**WHAT IS BEING ASKED:** Only lines containing "hodd" belong in the answer, each copied from the entries below.

**AVAILABLE DATA:**
/-! ## §4 The composed trace for EVERY square-free conductor prime to `N·d_K` (inert AND split primes) -/

/-- **THE COMPOSED TRACE RELATION, INERT AND SPLIT PRIMES MIXED, by induction over the tower inside
`Gal(K[n]/K)`.** Standing data: `E/ℚ` globally minimal of conductor `N`, an imaginary quadratic Heegner
field `K` with `d_K < −4` (Gross's `D ≠ 3, 4`: the unit index of every order of `K` is `1`, so Darmon's
unit correction `hu` holds at every level), the Heegner hypothesis for `N`, `ι`, `Dt`, `β`; the level-`1`
datum `y₁ ∈ E(K[1])` over `x(1)` and Gross's (4.1) `Tr_{K[1]/K} y₁ = y_K` read in `E(K[n])` (`hyK`). Let
`n` be square-free, odd, prime to `N` and to `d_K` (so every prime `p ∣ n` is INERT or SPLIT in `K` —
`(d_K/p) = ∓1`), with `a_p` odd for every `p ∣ n`. Then for every `M ∣ n` and every
`z ∈ E(K[M])` over `x(M)`: `Σ_{c ∈ Gal(K[n]/K)/Gal(K[n]/K[M])} c̃ · incl_{M→n}(z) = m · y_K` for some ODD
integer `m` (namely `∏_{p ∣ M inert} a_p · ∏_{p ∣ M split} (a_p − 2)`). Induction on `M`: the base is
`hyK` (a point over `x(1)` IS `y₁` in `E(K[n])`); the step `M = M'p` uses at `K[M]/K[M']` the PROVED
one-step inputs — Gross 3.7 (1) / CLTZ 2.9 with the unit hypothesis
(`HeegnerTrace.finsum_mem_ringClassGalOver_eq_frobeniusTrace_smul`) for `p` inert, Darmon 2004
Prop. 3.10 (2) in its Hecke-half consumer shape for `p` split
(`Darmon2004.exists_finsum_pointGalHom_eq_frobeniusTrace_smul_sub_sub_of_split`, ue-lit g15 p530045;
the unknown `G₁, G₂ ∈ Gal(K[M]/K)` standing in for `σ_λ, σ_λ̄` are harmless for the trace to `K`) —
the intermediate Heegner point `z' ∈ E(K[M'])` from the rationality theorem, and §3's folds.
[cite: CoatesLiTianZhai2015, Lemma 2.9 (general fact)] [cite: Darmon2004, Prop. 3.10 (2)]
[cite: GrossLMS1991, §1 (D ≠ 3, 4), §3 (x_n rational over K_n; Prop. 3.7 (1); 𝒢_n abelian) and §4 (4.1)] -/
theorem exists_odd_sum_quotient_eq_smul
    (W : WeierstrassCurve ℚ) [W.IsElliptic] [W.IsGloballyMinimal] [NeZero (W.conductorNorm ℤ)]
    -- Gross's unit hypothesis `d_K ≠ −3, −4` (here `d_K < −4`), and the Heegner hypothesis
    (hdK : NumberField.discr K < -4)
    (hH : SatisfiesHeegnerHypothesis (W.conductorNorm ℤ) K)
    (Dt : ModularParametrizationData W (W.conductorNorm ℤ)) (β : ℤ)
    (hβ : (4 * (W.conductorNorm ℤ : ℤ)) ∣ β ^ 2 - NumberField.discr K)
    (y₁ : (W.baseChange (ringClassField K ι 1 : Type)).toAffine.Point)
    (hy₁ : WeierstrassCurve.Affine.Point.map (ringClassField K ι 1).subtype.toRatAlgHom y₁ =
      heegnerPointComplexOfConductor Dt (NumberField.discr K) β 1)
    (n : ℕ) [NumberField (ringClassField K ι n)] (hn : n ≠ 0) (hsq : Squarefree n)
    (hnC : Nat.Coprime n (W.conductorNorm ℤ)) (hn2 : ¬ 2 ∣ n)
    (hnD : Nat.Coprime n (NumberField.discr K).natAbs)
    (hodd : ∀ p : ℕ, p.Prime → p ∣ n → Odd (W.frobeniusTrace p))
    (yK : (W.baseChange K).toAffine.Point)
    (hyK : ∑ c : ringClassGal ι n ⧸ (ringClassGalOver ι n 1).subgroupOf (ringClassGal ι n),
        pointGalHom W (ringClassField K ι n) (c.out : ringClassGal ι n).1
          (WeierstrassCurve.Affine.Point.map (W' := W)
            (RingClassField.inclusion ι
              (ringClassField_mono hK ι (one_dvd n) hn)).toRingHom.toRatAlgHom y₁) =
      WeierstrassCurve.Affine.Point.map (W' := W)
        (algebraMap K (ringClassField K ι n)).toRatAlgHom yK)
    (M : ℕ) (hMn : M ∣ n)
    {instQ : Fintype (ringClassGal ι n ⧸ (ringClassGalOver ι n M).subgroupOf (ringClassGal ι n))}
    (z : (W.baseChange (ringClassField K ι M : Type)).toAffine.Point)
    (hz : WeierstrassCurve.Affine.Point.map (ringClassField K ι M).subtype.toRatAlgHom z =
      heegnerPointComplexOfConductor Dt (NumberField.discr K) β M) :
    ∃ m : ℤ, Odd m ∧
      ∑ c : ringClassGal ι n ⧸ (ringClassGalOver ι n M).subgroupOf (ringClassGal ι n),
        pointGalHom W (ringClassField K ι n) (c.out : ringClassGal ι n).1
          (WeierstrassCurve.Affine.Point.map (W' := W)
            (RingClassField.inclusion ι (ringClassField_mono hK ι hMn hn)).toRingHom.toRatAlgHom z) =
      m • WeierstrassCurve.Affine.Point.map (W' := W)
        (algebraMap K (ringClassField K ι n)).toRatAlgHom yK := by
  induction M using Nat.strong_induction_on with
  | _ M ih =>
  have hM0 : M ≠ 0 := ne_zero_of_dvd hMn hn
  by_cases h1 : M = 1
  · -- BASE `M = 1`: `incl z = incl y₁` (same complex coordinates), then Gross's (4.1)
    subst h1
    refine ⟨1, odd_one, ?_⟩
    have hzy : WeierstrassCurve.Affine.Point.map (W' := W)
        (RingClassField.inclusion ι (ringClassField_mono hK ι hMn hn)).toRingHom.toRatAlgHom z =
        WeierstrassCurve.Affine.Point.map (W' := W)
          (RingClassField.inclusion ι (ringClassField_mono hK ι (one_dvd n) hn)).toRingHom.toRatAlgHom y₁ := by
      apply WeierstrassCurve.Affine.Point.map_injective (W' := W)
        (f := (ringClassField K ι n).subtype.toRatAlgHom)
      rw [map_subtype_map_inclusion ι hK hMn hn W z, map_subtype_map_inclusion ι hK (one_dvd n) hn W y₁,
        hz, hy₁]
    rw [one_smul, hzy]
    convert hyK using 3
  · -- STEP `M = M' * p`
    obtain ⟨p, hp, hpM⟩ := Nat.exists_prime_and_dvd h1
    obtain ⟨M', hM'⟩ : ∃ M', M = M' * p := ⟨M / p, (Nat.div_mul_cancel hpM).symm⟩
    subst hM'
    have hM'0 : M' ≠ 0 := fun h => hM0 (by rw [h, zero_mul])
    have hM'M : M' ∣ M' * p := Dvd.intro p rfl
    have hM'n : M' ∣ n := hM'M.trans hMn
    have hpn : p ∣ n := (Dvd.intro_left M' rfl).trans hMn
    have hsqM : Squarefree (M' * p) := fun x hx => hsq x (hx.trans hMn)
    have hcop : Nat.Coprime M' p := (Nat.squarefree_mul_iff.mp hsqM).1
    have hpM' : ¬ p ∣ M' := fun h => hp.ne_one ((Nat.coprime_comm.mp hcop).eq_one_of_dvd h)
    have hM'C : Nat.Coprime M' (W.conductorNorm ℤ) := Nat.Coprime.of_dvd_left hM'n hnC
    have hpC : Nat.Coprime p (W.conductorNorm ℤ) := Nat.Coprime.of_dvd_left hpn hnC
    have hM'lt : M' < M' * p := lt_mul_of_one_lt_right (Nat.pos_of_ne_zero hM'0) hp.one_lt
    have hp2 : p ≠ 2 := fun h => hn2 (h ▸ hpn)
    haveI hNF : NumberField (ringClassField K ι (M' * p)) := numberField_ringClassField ι hK _ hM0
    haveI hNF' : NumberField (ringClassField K ι M') := numberField_ringClassField ι hK M' hM'0
    -- the Heegner point of conductor `M'` is `K[M']`-rational (tree theorem); induction hypothesis
    obtain ⟨z', hz'⟩ := phi_heegnerPointOfConductor_mem_range_map_ringClassField_holds
      (W.conductorNorm ℤ) W K hK hH Dt β ι M' hβ hM'0 hM'C
    obtain ⟨m, hm, hIH⟩ := ih M' hM'lt hM'n (instQ := inferInstance) z' hz'
    -- `z'` read in `E(K[M'p])`, over `x(M')`
    have hz'L : WeierstrassCurve.Affine.Point.map (ringClassField K ι (M' * p)).subtype.toRatAlgHom
        (WeierstrassCurve.Affine.Point.map (W' := W)
          (RingClassField.inclusion ι (ringClassField_mono hK ι hM'M hM0)).toRingHom.toRatAlgHom z') =
        heegnerPointComplexOfConductor Dt (NumberField.discr K) β M' := by
      rw [map_subtype_map_inclusion ι hK hM'M hM0 W z', hz']
    -- `p` is inert or split in `K` (`p ≠ 2`, `p ∤ d_K`)
    have hgcd : (NumberField.discr K).gcd p = 1 := by
      rw [Int.gcd, Int.natAbs_natCast]
      exact (Nat.Coprime.coprime_dvd_left hpn hnD).symm
    rcases jacobiSym.eq_one_or_neg_one hgcd with hsplit | hinert
    · -- SPLIT: Darmon 3.10 (2), Hecke half (ue-lit g15), with lifted `G₁, G₂`
      have hsplit' : ((Ideal.span {(p : ℤ)}).primesOver (𝓞 K)).ncard = 2 :=
        (Literature.NumberTheory.QuadraticFields.Quadratic.ncard_primesOver_eq_two_iff_jacobiSym hK.1 hp
          hp2).mpr hsplit
      have hu : 2 ≤ M' ∨ NumberField.discr K < -4 := Or.inr hdK
      obtain ⟨G₁, hG₁, G₂, hG₂, hrel⟩ :=
        Darmon2004.exists_finsum_pointGalHom_eq_frobeniusTrace_smul_sub_sub_of_split W K hK hH ι Dt β hβ
          M' hM'0 hM'C p hp hpC hpM' hsplit' hu z _ hz hz'L
      refine ⟨(W.frobeniusTrace p - 2) * m,
        ((GenusCongruence.odd_sub_two_iff _).mpr (hodd p hp hpn)).mul hm, ?_⟩
      convert sum_quotient_eq_sub_two_mul_smul_of_split_step ι hK hMn hn hM'M W z z'
        (W.frobeniusTrace p) m G₁ G₂ hG₁ hG₂ hrel yK hIH using 2
    · -- INERT: Gross 3.7 (1) / Darmon 3.10 (1) / CLTZ 2.9 with the unit hypothesis (tree theorem
      -- `HeegnerTrace.finsum_mem_ringClassGalOver_eq_frobeniusTrace_smul`), pulled back to `E(K[M'p])`
      have hinert' : (Ideal.span {(p : 𝓞 K)}).IsPrime :=
        (Literature.NumberTheory.QuadraticFields.RingClass.isPrime_span_natCast_iff_jacobiSym_eq_neg_one
          hK.1 hp hp2).mpr hinert
      have hND : IsCoprime (W.conductorNorm ℤ : ℤ) (NumberField.discr K) := by
        refine Int.isCoprime_iff_gcd_eq_one.mpr ?_
        rw [Int.gcd_eq_natAbs, Int.natAbs_natCast]
        exact Literature.SatisfiesHeegnerHypothesis.coprime_discr hK.1 hH
      have hpN : ¬ p ∣ W.conductorNorm ℤ := (Nat.Prime.coprime_iff_not_dvd hp).mp hpC
      have hrelC := HeegnerTrace.finsum_mem_ringClassGalOver_eq_frobeniusTrace_smul hK ι Dt hND hβ hp
        hinert' hpN hpM' hM'0 hM'C.symm (Or.inr hdK) (Nat.mul_comm p M') hz
      rw [← hz'L] at hrelC
      have htop := sum_pointGalHom_eq_smul_of_finsum ι (M' * p) W M' z _ _ hrelC
      refine ⟨W.frobeniusTrace p * m, (hodd p hp hpn).mul hm, ?_⟩
      convert sum_quotient_eq_mul_smul_of_inert_step ι hK hMn hn hM'M W z z' (W.frobeniusTrace p) m htop
        yK hIH using 2


/-! ## §5 Down to `Gal(K[n]/K)`: the heads' `htr` with an ODD multiplier, and Theorem A′ (first half) -/

/-- The trace over the trivial group `Gal(K[n]/K[n])`, read inside `Gal(K[n]/K)`, is the identity.
[folklore] -/
theorem sum_subgroupOf_ringClassGalOver_self (W : WeierstrassCurve ℚ) {n : ℕ}
    [Fintype ((ringClassGalOver ι n n).subgroupOf (ringClassGal ι n))]
    (P : (W.baseChange (ringClassField K ι n : Type)).toAffine.Point) :
    ∑ h : (ringClassGalOver ι n n).subgroupOf (ringClassGal ι n),
      pointGalHom W (ringClassField K ι n) ((h : ringClassGal ι n)).1 P = P := by
  have huniv : (Finset.univ : Finset ((ringClassGalOver ι n n).subgroupOf (ringClassGal ι n))) = {1} := by
    ext τ
    simp only [Finset.mem_univ, Finset.mem_singleton, true_iff]
    have h1 : (⟨(τ : ringClassGal ι n).1, Subgroup.mem_subgroupOf.mp τ.2⟩ : ringClassGalOver ι n n) = 1 :=
      eq_one_of_mem_ringClassGalOver_self ι _
    have h2 : (τ : ringClassGal ι n).1 = 1 := congrArg Subtype.val h1
    exact Subtype.ext (Subtype.ext h2)
  rw [huniv, Finset.sum_singleton, OneMemClass.coe_one, OneMemClass.coe_one, map_one]
  rfl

**ANSWER BOX:**
    (hodd : ∀ p : ℕ, p.Prime → p ∣ n → Odd (W.frobeniusTrace p))
        ((GenusCongruence.odd_sub_two_iff _).mpr (hodd p hp hpn)).mul hm, ?_⟩
      refine ⟨W.frobeniusTrace p * m, (hodd p hp hpn).mul hm, ?_⟩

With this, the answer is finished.